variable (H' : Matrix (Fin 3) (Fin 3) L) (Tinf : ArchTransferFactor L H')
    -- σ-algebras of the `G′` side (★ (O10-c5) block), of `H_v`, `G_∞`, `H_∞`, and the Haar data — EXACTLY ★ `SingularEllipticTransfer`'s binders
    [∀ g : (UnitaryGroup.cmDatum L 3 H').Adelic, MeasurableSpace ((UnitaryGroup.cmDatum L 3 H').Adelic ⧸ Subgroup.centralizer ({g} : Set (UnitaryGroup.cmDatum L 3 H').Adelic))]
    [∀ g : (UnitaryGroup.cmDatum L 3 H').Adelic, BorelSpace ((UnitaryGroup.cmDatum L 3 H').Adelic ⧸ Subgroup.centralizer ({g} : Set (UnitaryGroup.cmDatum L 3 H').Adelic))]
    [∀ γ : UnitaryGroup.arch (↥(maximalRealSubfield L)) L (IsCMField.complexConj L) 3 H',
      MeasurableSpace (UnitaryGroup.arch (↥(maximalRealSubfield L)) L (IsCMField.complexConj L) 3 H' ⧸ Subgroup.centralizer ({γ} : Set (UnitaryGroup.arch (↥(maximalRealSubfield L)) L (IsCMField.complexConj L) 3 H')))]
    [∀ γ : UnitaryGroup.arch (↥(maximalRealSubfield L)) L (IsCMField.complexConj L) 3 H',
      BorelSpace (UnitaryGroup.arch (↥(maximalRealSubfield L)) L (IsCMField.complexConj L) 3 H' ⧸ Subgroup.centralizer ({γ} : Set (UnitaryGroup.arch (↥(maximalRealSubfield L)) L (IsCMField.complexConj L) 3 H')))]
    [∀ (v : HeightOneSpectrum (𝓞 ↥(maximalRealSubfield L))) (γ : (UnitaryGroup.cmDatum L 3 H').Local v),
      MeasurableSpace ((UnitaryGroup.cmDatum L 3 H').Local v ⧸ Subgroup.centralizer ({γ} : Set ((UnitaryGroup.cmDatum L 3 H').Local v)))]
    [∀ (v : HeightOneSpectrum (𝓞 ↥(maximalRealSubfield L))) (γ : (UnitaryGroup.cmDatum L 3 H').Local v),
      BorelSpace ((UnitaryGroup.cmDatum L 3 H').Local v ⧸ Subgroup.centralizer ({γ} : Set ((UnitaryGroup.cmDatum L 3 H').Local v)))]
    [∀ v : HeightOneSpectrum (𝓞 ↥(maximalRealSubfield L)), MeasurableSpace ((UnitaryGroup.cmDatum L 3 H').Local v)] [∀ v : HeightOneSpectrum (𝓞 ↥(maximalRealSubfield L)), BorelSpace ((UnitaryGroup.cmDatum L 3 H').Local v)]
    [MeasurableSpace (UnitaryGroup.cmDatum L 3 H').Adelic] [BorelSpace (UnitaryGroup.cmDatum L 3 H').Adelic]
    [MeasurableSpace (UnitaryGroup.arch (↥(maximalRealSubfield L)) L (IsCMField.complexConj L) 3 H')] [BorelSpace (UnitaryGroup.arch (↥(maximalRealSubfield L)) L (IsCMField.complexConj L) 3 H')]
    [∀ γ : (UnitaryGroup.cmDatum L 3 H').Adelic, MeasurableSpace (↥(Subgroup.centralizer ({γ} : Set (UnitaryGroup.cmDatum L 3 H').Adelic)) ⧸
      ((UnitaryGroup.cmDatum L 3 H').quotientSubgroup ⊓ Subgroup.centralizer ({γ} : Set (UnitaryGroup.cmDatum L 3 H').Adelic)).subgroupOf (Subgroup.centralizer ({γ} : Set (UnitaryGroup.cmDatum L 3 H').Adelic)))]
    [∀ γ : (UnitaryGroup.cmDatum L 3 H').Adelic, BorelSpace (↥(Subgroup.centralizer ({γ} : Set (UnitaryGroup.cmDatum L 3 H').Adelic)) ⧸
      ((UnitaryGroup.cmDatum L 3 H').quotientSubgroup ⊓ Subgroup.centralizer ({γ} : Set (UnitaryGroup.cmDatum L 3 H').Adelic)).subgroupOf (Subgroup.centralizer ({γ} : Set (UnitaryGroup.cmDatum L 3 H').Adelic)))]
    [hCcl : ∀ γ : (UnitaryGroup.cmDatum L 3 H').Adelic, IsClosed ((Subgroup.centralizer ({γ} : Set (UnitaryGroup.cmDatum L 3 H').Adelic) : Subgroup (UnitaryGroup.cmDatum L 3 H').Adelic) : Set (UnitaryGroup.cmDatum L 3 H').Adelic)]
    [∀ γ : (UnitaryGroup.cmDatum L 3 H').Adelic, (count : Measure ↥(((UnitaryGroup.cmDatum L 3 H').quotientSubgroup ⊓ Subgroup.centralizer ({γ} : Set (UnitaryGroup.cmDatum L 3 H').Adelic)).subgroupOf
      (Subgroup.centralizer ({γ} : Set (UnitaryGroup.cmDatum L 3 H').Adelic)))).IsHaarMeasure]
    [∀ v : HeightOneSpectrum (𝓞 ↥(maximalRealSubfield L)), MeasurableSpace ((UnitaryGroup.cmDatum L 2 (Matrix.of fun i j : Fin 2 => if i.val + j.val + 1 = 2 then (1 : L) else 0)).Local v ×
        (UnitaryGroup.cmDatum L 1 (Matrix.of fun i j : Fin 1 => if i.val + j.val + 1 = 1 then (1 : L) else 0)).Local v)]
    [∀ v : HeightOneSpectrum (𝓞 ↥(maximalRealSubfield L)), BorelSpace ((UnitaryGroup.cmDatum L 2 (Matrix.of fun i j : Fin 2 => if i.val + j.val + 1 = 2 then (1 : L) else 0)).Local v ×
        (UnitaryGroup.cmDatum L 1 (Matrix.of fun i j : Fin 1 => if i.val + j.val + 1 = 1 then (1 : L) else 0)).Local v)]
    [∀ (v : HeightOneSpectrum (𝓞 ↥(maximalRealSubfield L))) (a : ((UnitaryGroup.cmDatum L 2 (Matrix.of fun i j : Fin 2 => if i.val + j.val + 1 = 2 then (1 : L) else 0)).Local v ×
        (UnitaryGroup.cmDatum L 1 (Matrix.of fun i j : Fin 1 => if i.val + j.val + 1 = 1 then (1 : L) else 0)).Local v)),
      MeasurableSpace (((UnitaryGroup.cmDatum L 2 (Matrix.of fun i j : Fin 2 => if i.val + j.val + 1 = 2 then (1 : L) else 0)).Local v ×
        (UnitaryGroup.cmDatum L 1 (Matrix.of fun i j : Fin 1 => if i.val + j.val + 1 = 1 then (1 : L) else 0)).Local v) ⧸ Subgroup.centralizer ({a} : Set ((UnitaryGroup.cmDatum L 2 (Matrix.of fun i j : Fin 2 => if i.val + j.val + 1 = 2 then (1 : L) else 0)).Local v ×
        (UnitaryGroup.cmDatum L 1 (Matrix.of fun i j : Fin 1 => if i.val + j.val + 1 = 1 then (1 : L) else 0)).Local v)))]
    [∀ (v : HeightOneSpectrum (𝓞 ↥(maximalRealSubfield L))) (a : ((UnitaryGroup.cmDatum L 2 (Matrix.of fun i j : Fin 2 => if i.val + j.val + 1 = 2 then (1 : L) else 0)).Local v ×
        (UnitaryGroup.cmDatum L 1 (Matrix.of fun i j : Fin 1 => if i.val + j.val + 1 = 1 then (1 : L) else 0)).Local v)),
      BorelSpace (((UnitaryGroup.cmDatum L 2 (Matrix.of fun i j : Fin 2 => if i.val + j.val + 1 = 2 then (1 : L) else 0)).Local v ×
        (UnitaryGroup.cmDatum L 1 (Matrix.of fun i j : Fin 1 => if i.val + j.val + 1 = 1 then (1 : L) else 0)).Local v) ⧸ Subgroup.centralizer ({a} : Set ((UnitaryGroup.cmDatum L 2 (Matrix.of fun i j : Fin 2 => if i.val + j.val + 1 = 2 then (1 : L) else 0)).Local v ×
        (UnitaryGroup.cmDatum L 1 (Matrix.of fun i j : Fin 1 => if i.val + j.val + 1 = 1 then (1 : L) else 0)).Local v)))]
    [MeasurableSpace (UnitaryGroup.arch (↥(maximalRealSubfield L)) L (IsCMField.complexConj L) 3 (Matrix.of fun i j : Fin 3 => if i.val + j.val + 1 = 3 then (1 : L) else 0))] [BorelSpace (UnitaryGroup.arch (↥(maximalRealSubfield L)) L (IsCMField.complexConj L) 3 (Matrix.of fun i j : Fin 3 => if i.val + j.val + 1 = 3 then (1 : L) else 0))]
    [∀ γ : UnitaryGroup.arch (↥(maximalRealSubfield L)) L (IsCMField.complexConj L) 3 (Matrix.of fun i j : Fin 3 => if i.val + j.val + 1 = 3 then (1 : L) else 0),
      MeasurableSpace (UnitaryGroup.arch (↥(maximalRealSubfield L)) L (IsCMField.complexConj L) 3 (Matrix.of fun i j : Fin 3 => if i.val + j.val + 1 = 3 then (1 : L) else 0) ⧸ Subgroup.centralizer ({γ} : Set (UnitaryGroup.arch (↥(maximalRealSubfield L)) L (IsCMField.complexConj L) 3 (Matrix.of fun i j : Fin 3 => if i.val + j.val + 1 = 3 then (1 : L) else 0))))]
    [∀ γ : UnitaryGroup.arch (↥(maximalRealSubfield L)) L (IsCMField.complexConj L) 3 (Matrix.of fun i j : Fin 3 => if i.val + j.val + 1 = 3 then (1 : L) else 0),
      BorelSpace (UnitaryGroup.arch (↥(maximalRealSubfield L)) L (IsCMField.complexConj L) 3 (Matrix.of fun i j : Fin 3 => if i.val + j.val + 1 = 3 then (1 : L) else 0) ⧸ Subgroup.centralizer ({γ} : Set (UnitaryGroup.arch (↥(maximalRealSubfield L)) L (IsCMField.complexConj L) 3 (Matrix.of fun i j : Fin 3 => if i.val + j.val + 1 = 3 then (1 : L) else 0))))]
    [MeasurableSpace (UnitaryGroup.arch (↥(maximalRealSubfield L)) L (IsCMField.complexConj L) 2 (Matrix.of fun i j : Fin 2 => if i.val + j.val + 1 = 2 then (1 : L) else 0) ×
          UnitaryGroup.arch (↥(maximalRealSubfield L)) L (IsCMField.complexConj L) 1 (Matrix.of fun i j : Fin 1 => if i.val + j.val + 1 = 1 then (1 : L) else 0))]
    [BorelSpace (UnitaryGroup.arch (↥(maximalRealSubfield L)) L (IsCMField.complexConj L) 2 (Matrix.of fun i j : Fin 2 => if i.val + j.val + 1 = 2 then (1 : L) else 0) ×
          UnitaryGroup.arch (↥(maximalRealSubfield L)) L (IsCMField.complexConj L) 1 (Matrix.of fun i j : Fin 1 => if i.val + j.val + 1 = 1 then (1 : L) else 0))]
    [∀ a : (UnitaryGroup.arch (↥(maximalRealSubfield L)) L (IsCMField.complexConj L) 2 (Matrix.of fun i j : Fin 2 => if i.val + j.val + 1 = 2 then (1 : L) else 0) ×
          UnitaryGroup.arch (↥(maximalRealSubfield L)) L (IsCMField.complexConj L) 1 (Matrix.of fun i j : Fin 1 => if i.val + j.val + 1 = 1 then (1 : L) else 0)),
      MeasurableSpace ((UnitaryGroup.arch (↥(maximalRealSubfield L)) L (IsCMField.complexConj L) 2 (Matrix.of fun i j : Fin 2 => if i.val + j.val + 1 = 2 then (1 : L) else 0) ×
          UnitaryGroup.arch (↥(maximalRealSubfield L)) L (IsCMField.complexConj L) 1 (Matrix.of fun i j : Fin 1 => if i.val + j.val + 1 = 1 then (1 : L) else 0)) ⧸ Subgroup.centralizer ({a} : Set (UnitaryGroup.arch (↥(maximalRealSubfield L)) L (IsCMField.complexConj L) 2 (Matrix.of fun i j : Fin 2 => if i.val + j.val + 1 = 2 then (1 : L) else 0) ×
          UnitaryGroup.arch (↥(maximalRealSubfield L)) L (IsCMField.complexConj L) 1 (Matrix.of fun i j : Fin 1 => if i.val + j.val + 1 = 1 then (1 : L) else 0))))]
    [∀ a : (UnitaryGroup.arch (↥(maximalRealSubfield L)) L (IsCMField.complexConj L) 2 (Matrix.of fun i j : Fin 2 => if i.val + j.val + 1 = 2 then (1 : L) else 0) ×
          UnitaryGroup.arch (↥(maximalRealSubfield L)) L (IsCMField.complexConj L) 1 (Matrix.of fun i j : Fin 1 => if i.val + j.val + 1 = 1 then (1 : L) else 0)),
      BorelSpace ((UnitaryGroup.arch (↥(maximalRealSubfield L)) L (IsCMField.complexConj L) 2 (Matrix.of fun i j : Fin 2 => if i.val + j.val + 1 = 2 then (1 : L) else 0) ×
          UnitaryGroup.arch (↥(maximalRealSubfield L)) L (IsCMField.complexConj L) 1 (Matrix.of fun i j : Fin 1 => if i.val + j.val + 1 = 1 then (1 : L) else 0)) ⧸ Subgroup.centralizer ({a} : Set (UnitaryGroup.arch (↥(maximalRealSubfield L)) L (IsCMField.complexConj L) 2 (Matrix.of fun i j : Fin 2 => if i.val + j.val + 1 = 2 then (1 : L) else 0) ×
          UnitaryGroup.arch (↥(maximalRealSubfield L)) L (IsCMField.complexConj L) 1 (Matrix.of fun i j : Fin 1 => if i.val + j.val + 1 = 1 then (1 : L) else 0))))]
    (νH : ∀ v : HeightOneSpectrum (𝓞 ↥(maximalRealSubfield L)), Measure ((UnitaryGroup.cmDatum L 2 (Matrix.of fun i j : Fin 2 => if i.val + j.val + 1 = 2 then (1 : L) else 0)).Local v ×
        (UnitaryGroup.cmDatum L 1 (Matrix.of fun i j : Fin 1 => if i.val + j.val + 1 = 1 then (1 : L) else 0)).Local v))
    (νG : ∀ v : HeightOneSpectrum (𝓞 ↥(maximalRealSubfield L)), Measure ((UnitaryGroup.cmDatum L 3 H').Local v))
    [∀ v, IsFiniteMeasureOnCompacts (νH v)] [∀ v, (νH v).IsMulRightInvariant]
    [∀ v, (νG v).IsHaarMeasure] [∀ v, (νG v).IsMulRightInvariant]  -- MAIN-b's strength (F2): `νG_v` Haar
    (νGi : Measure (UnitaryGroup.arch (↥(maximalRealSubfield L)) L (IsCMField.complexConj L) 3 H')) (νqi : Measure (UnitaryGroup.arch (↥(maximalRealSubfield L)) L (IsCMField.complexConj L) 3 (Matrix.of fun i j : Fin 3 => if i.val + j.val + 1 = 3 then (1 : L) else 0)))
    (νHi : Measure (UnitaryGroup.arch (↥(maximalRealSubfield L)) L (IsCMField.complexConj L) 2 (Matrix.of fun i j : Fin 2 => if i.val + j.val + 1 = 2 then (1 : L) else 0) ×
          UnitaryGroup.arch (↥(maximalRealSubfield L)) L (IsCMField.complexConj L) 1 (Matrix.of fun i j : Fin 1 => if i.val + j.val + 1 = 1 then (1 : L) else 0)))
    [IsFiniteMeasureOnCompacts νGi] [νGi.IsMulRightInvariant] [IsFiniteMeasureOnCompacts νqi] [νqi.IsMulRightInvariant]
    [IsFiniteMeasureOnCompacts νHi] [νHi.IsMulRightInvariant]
------------------------------------------------------------
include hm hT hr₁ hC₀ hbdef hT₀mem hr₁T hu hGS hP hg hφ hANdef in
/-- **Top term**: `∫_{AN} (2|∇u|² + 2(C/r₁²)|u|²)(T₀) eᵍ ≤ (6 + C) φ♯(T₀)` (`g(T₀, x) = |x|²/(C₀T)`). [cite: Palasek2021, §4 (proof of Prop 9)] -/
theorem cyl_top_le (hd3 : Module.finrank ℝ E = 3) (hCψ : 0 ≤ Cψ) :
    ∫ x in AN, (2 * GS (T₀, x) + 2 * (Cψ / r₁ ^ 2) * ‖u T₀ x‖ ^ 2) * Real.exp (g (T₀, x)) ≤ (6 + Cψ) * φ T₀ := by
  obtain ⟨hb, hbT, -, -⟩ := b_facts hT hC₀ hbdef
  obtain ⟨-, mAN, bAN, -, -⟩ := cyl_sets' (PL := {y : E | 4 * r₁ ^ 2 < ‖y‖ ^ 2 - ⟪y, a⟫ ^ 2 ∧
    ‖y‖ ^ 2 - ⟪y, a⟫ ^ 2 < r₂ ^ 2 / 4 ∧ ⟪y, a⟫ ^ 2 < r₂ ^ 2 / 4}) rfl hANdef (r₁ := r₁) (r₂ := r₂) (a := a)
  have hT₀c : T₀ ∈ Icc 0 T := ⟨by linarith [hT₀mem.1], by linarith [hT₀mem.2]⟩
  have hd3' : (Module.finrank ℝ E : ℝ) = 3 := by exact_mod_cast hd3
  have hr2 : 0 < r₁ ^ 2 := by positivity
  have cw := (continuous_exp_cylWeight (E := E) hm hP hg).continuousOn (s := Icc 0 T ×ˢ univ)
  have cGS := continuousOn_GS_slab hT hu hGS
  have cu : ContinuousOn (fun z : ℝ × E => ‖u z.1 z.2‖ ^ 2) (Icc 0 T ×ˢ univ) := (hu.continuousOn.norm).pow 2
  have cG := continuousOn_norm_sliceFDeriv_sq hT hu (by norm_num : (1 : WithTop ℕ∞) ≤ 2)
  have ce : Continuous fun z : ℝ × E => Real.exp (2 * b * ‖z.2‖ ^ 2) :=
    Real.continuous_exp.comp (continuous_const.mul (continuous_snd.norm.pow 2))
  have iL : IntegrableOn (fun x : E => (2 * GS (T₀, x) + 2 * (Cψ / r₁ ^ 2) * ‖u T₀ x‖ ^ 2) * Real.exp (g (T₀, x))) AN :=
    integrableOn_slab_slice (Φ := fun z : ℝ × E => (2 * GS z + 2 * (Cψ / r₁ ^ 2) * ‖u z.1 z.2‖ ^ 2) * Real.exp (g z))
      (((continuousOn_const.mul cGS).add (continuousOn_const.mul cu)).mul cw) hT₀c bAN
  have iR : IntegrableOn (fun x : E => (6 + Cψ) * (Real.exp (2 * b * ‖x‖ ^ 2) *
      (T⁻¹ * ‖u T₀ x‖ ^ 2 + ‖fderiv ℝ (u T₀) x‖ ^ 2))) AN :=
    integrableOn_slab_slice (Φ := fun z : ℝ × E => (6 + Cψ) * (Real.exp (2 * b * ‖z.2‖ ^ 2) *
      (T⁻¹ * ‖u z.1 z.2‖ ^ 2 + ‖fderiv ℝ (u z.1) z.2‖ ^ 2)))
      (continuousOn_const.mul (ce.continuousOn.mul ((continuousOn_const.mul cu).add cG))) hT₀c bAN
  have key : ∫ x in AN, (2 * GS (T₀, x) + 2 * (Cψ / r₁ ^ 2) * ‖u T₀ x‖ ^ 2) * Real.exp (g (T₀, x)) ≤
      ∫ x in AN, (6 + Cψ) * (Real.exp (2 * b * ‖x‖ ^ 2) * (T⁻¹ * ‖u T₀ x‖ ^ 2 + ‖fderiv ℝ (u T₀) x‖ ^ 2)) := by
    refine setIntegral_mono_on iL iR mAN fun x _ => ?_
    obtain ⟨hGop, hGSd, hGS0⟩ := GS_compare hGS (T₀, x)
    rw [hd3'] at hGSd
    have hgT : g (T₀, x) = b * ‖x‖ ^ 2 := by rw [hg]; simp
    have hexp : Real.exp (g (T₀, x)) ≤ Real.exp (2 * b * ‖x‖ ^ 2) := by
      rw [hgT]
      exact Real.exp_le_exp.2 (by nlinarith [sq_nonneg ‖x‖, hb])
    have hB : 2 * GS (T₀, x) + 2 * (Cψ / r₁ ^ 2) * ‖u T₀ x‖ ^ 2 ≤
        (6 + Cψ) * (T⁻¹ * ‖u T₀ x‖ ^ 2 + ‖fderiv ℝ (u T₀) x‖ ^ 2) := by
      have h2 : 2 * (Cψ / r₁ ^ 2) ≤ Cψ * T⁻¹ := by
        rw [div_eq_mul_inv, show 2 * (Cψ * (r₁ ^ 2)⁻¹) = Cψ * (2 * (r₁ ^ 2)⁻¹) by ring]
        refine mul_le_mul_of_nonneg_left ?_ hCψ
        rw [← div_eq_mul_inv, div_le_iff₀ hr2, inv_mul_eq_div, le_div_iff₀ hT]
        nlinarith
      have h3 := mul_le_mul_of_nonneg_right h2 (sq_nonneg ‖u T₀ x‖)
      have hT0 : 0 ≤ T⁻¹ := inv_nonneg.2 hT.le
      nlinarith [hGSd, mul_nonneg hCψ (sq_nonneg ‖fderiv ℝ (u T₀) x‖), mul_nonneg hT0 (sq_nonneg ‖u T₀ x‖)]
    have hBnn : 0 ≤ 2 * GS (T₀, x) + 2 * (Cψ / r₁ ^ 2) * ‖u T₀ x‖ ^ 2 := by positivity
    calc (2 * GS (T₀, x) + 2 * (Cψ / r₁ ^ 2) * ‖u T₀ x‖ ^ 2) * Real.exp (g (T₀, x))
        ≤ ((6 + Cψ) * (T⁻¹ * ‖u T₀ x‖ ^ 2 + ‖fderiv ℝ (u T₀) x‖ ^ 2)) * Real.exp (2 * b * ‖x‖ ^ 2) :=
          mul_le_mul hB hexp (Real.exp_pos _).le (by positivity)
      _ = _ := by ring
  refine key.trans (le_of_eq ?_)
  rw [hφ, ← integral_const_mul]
------------------------------------------------------------
Identify the lines of the data that contain the word "hT₀c". Copy each of them.

  have hT₀c : T₀ ∈ Icc 0 T := ⟨by linarith [hT₀mem.1], by linarith [hT₀mem.2]⟩
      (((continuousOn_const.mul cGS).add (continuousOn_const.mul cu)).mul cw) hT₀c bAN
      (continuousOn_const.mul (ce.continuousOn.mul ((continuousOn_const.mul cu).add cG))) hT₀c bAN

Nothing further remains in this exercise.